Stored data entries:
■ ■ ■ ■ ■

/-- **`ζ_D(0) = −¼d₁ − dim ker Δ_D = −5/24 − 0`** — at `s = 0` only the INTEGER-exponent (boundary) term `t⁰` of the expansion counts.
[cite: Gilkey1995, §1.10 Lemma 1.10.1; McKeanSinger1967, eq. (6) p. 45] -/
theorem tendsto_dirichletThreeHemisphereZeta_continuation_nhdsNE_zero (N : ℕ) (hN : N ≠ 0) :
    Tendsto (fun s : ℂ ↦ (Complex.Gamma s)⁻¹ *
        (∑ k : Fin (N + 2) ⊕ Fin (N + 1), (((Sum.elim (fun k : Fin (N + 2) ↦ π ^ (1 / 2 : ℝ) / 8 / ((k : ℕ).factorial : ℝ))
          (fun j : Fin (N + 1) ↦ (-1) * (1 / 4 : ℝ) * (∑ p ∈ Finset.HasAntidiagonal.antidiagonal (j : ℕ),
          1 / (p.1.factorial : ℝ) * ((-1 : ℝ) ^ p.2 * (bernoulli (2 * p.2) : ℝ) / (p.2.factorial : ℝ)))) k : ℝ)) : ℂ) / (s + ((Sum.elim (fun k : Fin (N + 2) ↦ ((k : ℕ) : ℝ) - 3 / 2) (fun j : Fin (N + 1) ↦ ((j : ℕ) : ℝ) - 1) k) : ℝ)) -
          ({i : (Σ l : ℕ, Fin ((l + 1).choose 2)) | ((i.1 : ℝ) * (i.1 + 2)) = 0}.ncard : ℂ) / s +
        mellin (fun t : ℝ ↦ ((∑' i : {i : (Σ l : ℕ, Fin ((l + 1).choose 2)) | ((i.1 : ℝ) * (i.1 + 2)) ≠ 0},
            rexp (-(t * ((((i : (Σ l : ℕ, Fin ((l + 1).choose 2)))).1 : ℝ) * (((i : (Σ l : ℕ, Fin ((l + 1).choose 2)))).1 + 2)))) : ℝ) : ℂ) -
          (Ioc 0 1).indicator (fun t : ℝ ↦ ((∑ k : Fin (N + 2) ⊕ Fin (N + 1), Sum.elim (fun k : Fin (N + 2) ↦ π ^ (1 / 2 : ℝ) / 8 / ((k : ℕ).factorial : ℝ))
          (fun j : Fin (N + 1) ↦ (-1) * (1 / 4 : ℝ) * (∑ p ∈ Finset.HasAntidiagonal.antidiagonal (j : ℕ),
          1 / (p.1.factorial : ℝ) * ((-1 : ℝ) ^ p.2 * (bernoulli (2 * p.2) : ℝ) / (p.2.factorial : ℝ)))) k *
            t ^ (Sum.elim (fun k : Fin (N + 2) ↦ ((k : ℕ) : ℝ) - 3 / 2) (fun j : Fin (N + 1) ↦ ((j : ℕ) : ℝ) - 1) k) : ℝ) : ℂ) -
            ({i : (Σ l : ℕ, Fin ((l + 1).choose 2)) | ((i.1 : ℝ) * (i.1 + 2)) = 0}.ncard : ℂ)) t) s))
      (𝓝[≠] 0) (𝓝 (-(5 / 24))) := by
  have hβ : (0 : ℝ) < (N : ℝ) := by exact_mod_cast Nat.pos_of_ne_zero hN
  have h := tendsto_continuation_nhdsNE_zero (μ := fun i : (Σ l : ℕ, Fin ((l + 1).choose 2)) ↦ ((i.1 : ℝ) * (i.1 + 2)))
    (fun i ↦ by positivity) tendsto_dirichletThreeHemisphere_cofinite_atTop (fun t ht ↦ summable_dirichletThreeHemisphere ht)
    (isBigO_dirichletThreeHemisphere_heatTrace_expansion N) hβ
  have h1N : 1 < N + 1 := by omega
  have e : ((∑ k : Fin (N + 2) ⊕ Fin (N + 1), if Sum.elim (fun k : Fin (N + 2) ↦ ((k : ℕ) : ℝ) - 3 / 2) (fun j : Fin (N + 1) ↦ ((j : ℕ) : ℝ) - 1) k = 0 then
      (((Sum.elim (fun k : Fin (N + 2) ↦ π ^ (1 / 2 : ℝ) / 8 / ((k : ℕ).factorial : ℝ))
          (fun j : Fin (N + 1) ↦ (-1) * (1 / 4 : ℝ) * (∑ p ∈ Finset.HasAntidiagonal.antidiagonal (j : ℕ),
          1 / (p.1.factorial : ℝ) * ((-1 : ℝ) ^ p.2 * (bernoulli (2 * p.2) : ℝ) / (p.2.factorial : ℝ)))) k : ℝ)) : ℂ) else 0) -
      ({i : (Σ l : ℕ, Fin ((l + 1).choose 2)) | ((i.1 : ℝ) * (i.1 + 2)) = 0}.ncard : ℂ)) = (-(5 / 24)) := by
    rw [Fintype.sum_sum_type]
    simp only [Sum.elim_inl, Sum.elim_inr, natCast_sub_three_halves_ne_zero, if_false, Finset.sum_const_zero, zero_add,
      threeHemisphereExponent_eq_iff (N + 1) h1N 0 (by norm_num), Finset.sum_ite_eq', Finset.mem_univ, if_true,
      ncard_setOf_dirichletThreeHemisphere_eq_zero, threeHemisphere_boundaryCoeff_one]
    push_cast
    norm_num
  rw [e] at h
  exact h
import Summits.AnomalousDissipation.AnomalousDissipation.Theorems.MomentParityQuarticGateFourierDictionary

/-!
# Complexified reduction for the axial Casimir stubs (line `axis-sectors` of crux `MomentParity.QuarticGate`), I

By the Fourier dictionary (`…FourierDictionary*.lean`) the Casimir clause and the observables of the
stubs `stub_noAxialCubicCasimir` / `stub_axialQuadRigidity` are REAL polynomial identities in the
admissible (conjugate-symmetric, transversal, supported in the ball) families `c = coef u`. The
combinatorial core runs on COMPLEX families without the reality condition, with conjugation-free
ℂ-(bi)linear pairings. Here, as explicit sums (no definitions):
* `sum_sum_mul_apply_neg_eq_ofReal`: for conjugate-symmetric `a, b` on a symmetric `S`,
  `Σ_{k∈S} Σᵢ a k i · b (-k) i = ↑(Σ_{k∈S} Re ⟪a k, b k⟫_ℂ)` (bilinear = sesquilinear, and real);
* the COORDINATE functional `ℓ_v(c) = Σ_{k∈S*} Σᵢ c k i · v (-k) i`: linear (`ell_add_left`,
  `ell_smul_left`), `= ↑(Σ Re⟪c k, v k⟫)` on admissible `c` (`ell_eq_ofReal`), `↑(u, g) = ℓ_ĝ(coef u)`
  (`ofReal_pairing_eq_ell`);
* the BRACKET form `B_v(c, c') = Σ_{k∈S} Σᵢ (convectionCoeff S c v k) i · c' (-k) i`, `S = freqBall N`:
  bilinear (`bracketForm_add/smul_left/right`), `=` the real Euler bracket sum on admissible `c`
  (`bracketForm_eq_ofReal`), `↑⟨B(u), g⟩ = B_ĝ(coef u, coef u)` (`ofReal_euler_bracket_eq_bracketForm`,
  `ofReal_euler_bracket_polyGrad_eq`);
* SINGLE MODES `δ_p x = Pi.single p x`: `convectionCoeff_single_left`, `bracketForm_single_single`, and
  the PAIR TRANSFER `bracketForm_single_single_symm`;
* REAL FORM: `c = a + i b` with admissible `a, b` (`exists_admissible_decomposition`),
  `admissible_real_combination`.
-/

namespace Summit.AnomalousDissipation.AnomalousDissipation.Theorems.MomentParityQuarticGate

open MeasureTheory Filter
open scoped InnerProductSpace RealInnerProductSpace ComplexConjugate ENNReal
open Literature.Analysis.FunctionSpaces Literature.Analysis.FluidPDE
open Summit.AnomalousDissipation.AnomalousDissipation.Theses.MomentParity
open Summit.AnomalousDissipation.AnomalousDissipation.Theorems.QuarticGate.Negative

-- `Summit.<Summit>.<Problem>` is the tree's mandated summit-side namespace (CONVENTIONS §2); for this
-- single-conjunct summit the two coincide, so the duplicate is deliberate.
set_option linter.dupNamespace false

noncomputable section

/-! ## Bilinear = sesquilinear on conjugate-symmetric families -/

section Basic

/-- `⟪conj x, conj y⟫_ℂ = ⟪y, x⟫_ℂ`. [folklore] -/
theorem inner_conjVec_conjVec (x y : EuclideanSpace ℂ (Fin 3)) :
    inner ℂ (EuclideanSpace.conjVec x) (EuclideanSpace.conjVec y) = inner ℂ y x := by
  simp only [PiLp.inner_apply, RCLike.inner_apply, EuclideanSpace.conjVec_apply, Complex.conj_conj]
  exact Finset.sum_congr rfl fun i _ => mul_comm _ _
import Summits.QuantumFields.YangMills.Theorems.BalabanUVNodesN27AtAdmReadingOfRecord13CoPH
import Summits.QuantumFields.YangMills.Theorems.BalabanUVNodesN18AtRateRecord13CoPHTermDatum
import Summits.QuantumFields.YangMills.Theorems.BalabanUVNodesN16AtRRec13CoPHLeafSlotAT

/-!
# BalabanUVNodes ∕ N27 = binder B5 AT THE RECORD — N27 AT THE ADMISSIBLE `CoPH` READING ON THE RUN TOWERS GENERATED BY W1's (2.14) TERM DATA `runTowers (k ↦ toClusterTower (𝔇 F θ k).Gn₀)`,
# N18 IN THE MOST LOCATED CURRENCY IN THE TREE: THE END's DATA + NODE A's LOCATED INPUTS PER TERM (trigger (t2) of this seat: a producer face in a NEW currency at the v1.7 `CoPH` reading):
# XLIᶜᵒᵖᴴ `…N27AtAdmReadingOfRecord13CoPH` (p545621) INSTANTIATED at the term-data towers, its N18 slot REPLACED by dag-n18-d's rows `YMDAG.N18.W1Reading.s_N18_rRec₁₃CoPH(On)_readingAdm_runTowers_Gn₀_of_inputs226Holo_pin`
# (`…N18AtRateRecord13CoPHTermDatum`, 15:48Z; dag-n18-c file 33 `…N18AtTermDatumInputs226` p525011 underneath — its author: «the most located junction of node N18 in the tree: … module 18g §2
# with the abstract schema (GEN) REPLACED by the located records»), hypothesis VERBATIM: per admissible Stage-13 tuple with provisos (cube size `θ.τ9.M ≥ 1` as the instance binder
# `[NeZero θ.τ9.M]`) and run length `k` — (i) THE END's data over the carriers of the admissible level pairing of the run towers (NODE-A majorant as hypothesis, L01–L03 ∕ L07 ∕ L08 ∕
# L09* ∕ L10, numerals) and (ii)′ per torus: restriction-closed tables `sp` inside OPEN located-inputs tables `big`, the [II] (2.26) numerals `Lemma3Numerics (c F θ k) …`, ONE W1 STOREY-8
# record `(𝔇 F θ k m).Inputs226Holo (c F θ k) Z t s old φ₁ aA a₅A` per table point ∕ term `t ∈ terms (L F θ k) θ.τ9.M Z` with its analyticity ∕ measurability ∕ symmetry ∕ positivity ∕
# quadratic-form ∕ decay ∕ closeness clauses, the dominations `0 ≤ C₃ε₁ ≤ A`, `R_d ≤ (1−8δ)·½L·κ`, renewals, `]0, γ′] ⊆ Dc F θ`, letters dominating; N16 AT-keyed (dag-n16-e 39ᴴ)
# (cell `pub-ymgap`, HUMAN RULING D-0062 Track A, R134 seat `pub-ymgap-dag-n27-c` (s2) gen 9; K3⁷ `SpineGivenEndpointR13SepCoPH` = stmt-QuantumFields-20544, `--kind proof --supports 20544 --as helper`;
# COUNT-NEUTRAL; `N`-generic, regime-generic, NO Theses import — the item-facing face is ONE application of leaf A §4 at `Rg := Node00.unityNondeg₁₃H 2`, `N = 2` at the call site)

THE READING.  `readingOfRecord₁₃CoPH (fun F θ ↦ ReadingData.ofRecordAdm F θ.τ9.M N (runTowers fun k ↦ toClusterTower (𝔇 F θ k).Gn₀) (sp F θ) (gauge F θ) (hg F θ) (T₀ F θ) (hT₀ F θ) (li F θ)) ℓ₃ ne2 ne1`
— term data `𝔇 F θ k : TermData214 (c₀ F θ k) (F.P k) (M_N ℂ) θ.τ9.M (L F θ k)`, tables `sp ⊆ big`, gauges, transports with clause `hT₀`, letters `li`, coupling domains `Dc F θ`: PARAMETERS.

WHAT IS KERNEL-CHECKED ([bookkeeping]; 0 `def`, 0 `sorry`; ONE theorem = ONE application of XLᶜᵒᵖᴴ `spine_rec13CCoPH_at_readingOfRecord₁₃CoPH` with dag-n18-d's term-data row in the N18 slot,
dag-n22-e 8a″ (`S := fun F θ ↦ runTowers …`) eliminating N22 given N18, dag-n16-e 39ᴴ in the N16 slot; the regime twin is the companion module `…AtTermDatumTowers13CoPHOn` — split for the
400-line cap, the N18 binder alone is ≈ 120 lines):
* `spine_rec13CCoPH_at_termDatumTowers₁₃CoPH` — CANONICAL HOME: N22 ⟸ N18 (analytic currency, (J), (A), eleven numerals VERBATIM), NE1′ ∕ NE2 at `h.params`, (D4), spine side ⇒ `Spine ₁₃CCoPH`.

HONEST FRAMING.  COMPOSITE-node bookkeeping BY NAME: THE END's data, NODE A's located input records, the numerals, (J) ∕ (A) ∕ STRIP-(1.18), NE1′, NE2, `InEndRegime ∧ LeafSlotAT`, (D4), NE7b,
NE7c, the extraction clause and NE7's core edge are DISPLAYED hypotheses with no producer at the ₁₃ reading today (0∕1); the term data and every table ∕ record ∕ letter are PARAMETERS (no
Bałaban (2.14)–(2.26) datum is constructed here); nothing of Bałaban's asserted or instantiated; no `Provisos₁₃CoPH` inhabitant claimed (K0⁷ open); N18 ∕ N22 ∕ N27 NOT discharged; K3⁷ NOT
claimed; counts UNMOVED (typed 28∕28 · discharged 5∕27, A 5∕28); one finite four-torus programme at fixed `ε` — NOT ℝ⁴, NOT infinite volume, NOT OS, NOT a mass gap, NOT Clay.  General-`N`.
No decl below carries a cite tag.
-/

noncomputable section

■ ■ ■ ■ ■

- Task item -
After locating the line with "threeHemisphereExponent_eq_iff (N +" above, return that line and every later line through the one with "ℂ-(bi)linear pairings. Here, as", word for word and with nothing else.

- Answer box -
      threeHemisphereExponent_eq_iff (N + 1) h1N 0 (by norm_num), Finset.sum_ite_eq', Finset.mem_univ, if_true,
      ncard_setOf_dirichletThreeHemisphere_eq_zero, threeHemisphere_boundaryCoeff_one]
    push_cast
    norm_num
  rw [e] at h
  exact h
import Summits.AnomalousDissipation.AnomalousDissipation.Theorems.MomentParityQuarticGateFourierDictionary

/-!
# Complexified reduction for the axial Casimir stubs (line `axis-sectors` of crux `MomentParity.QuarticGate`), I

By the Fourier dictionary (`…FourierDictionary*.lean`) the Casimir clause and the observables of the
stubs `stub_noAxialCubicCasimir` / `stub_axialQuadRigidity` are REAL polynomial identities in the
admissible (conjugate-symmetric, transversal, supported in the ball) families `c = coef u`. The
combinatorial core runs on COMPLEX families without the reality condition, with conjugation-free
ℂ-(bi)linear pairings. Here, as explicit sums (no definitions):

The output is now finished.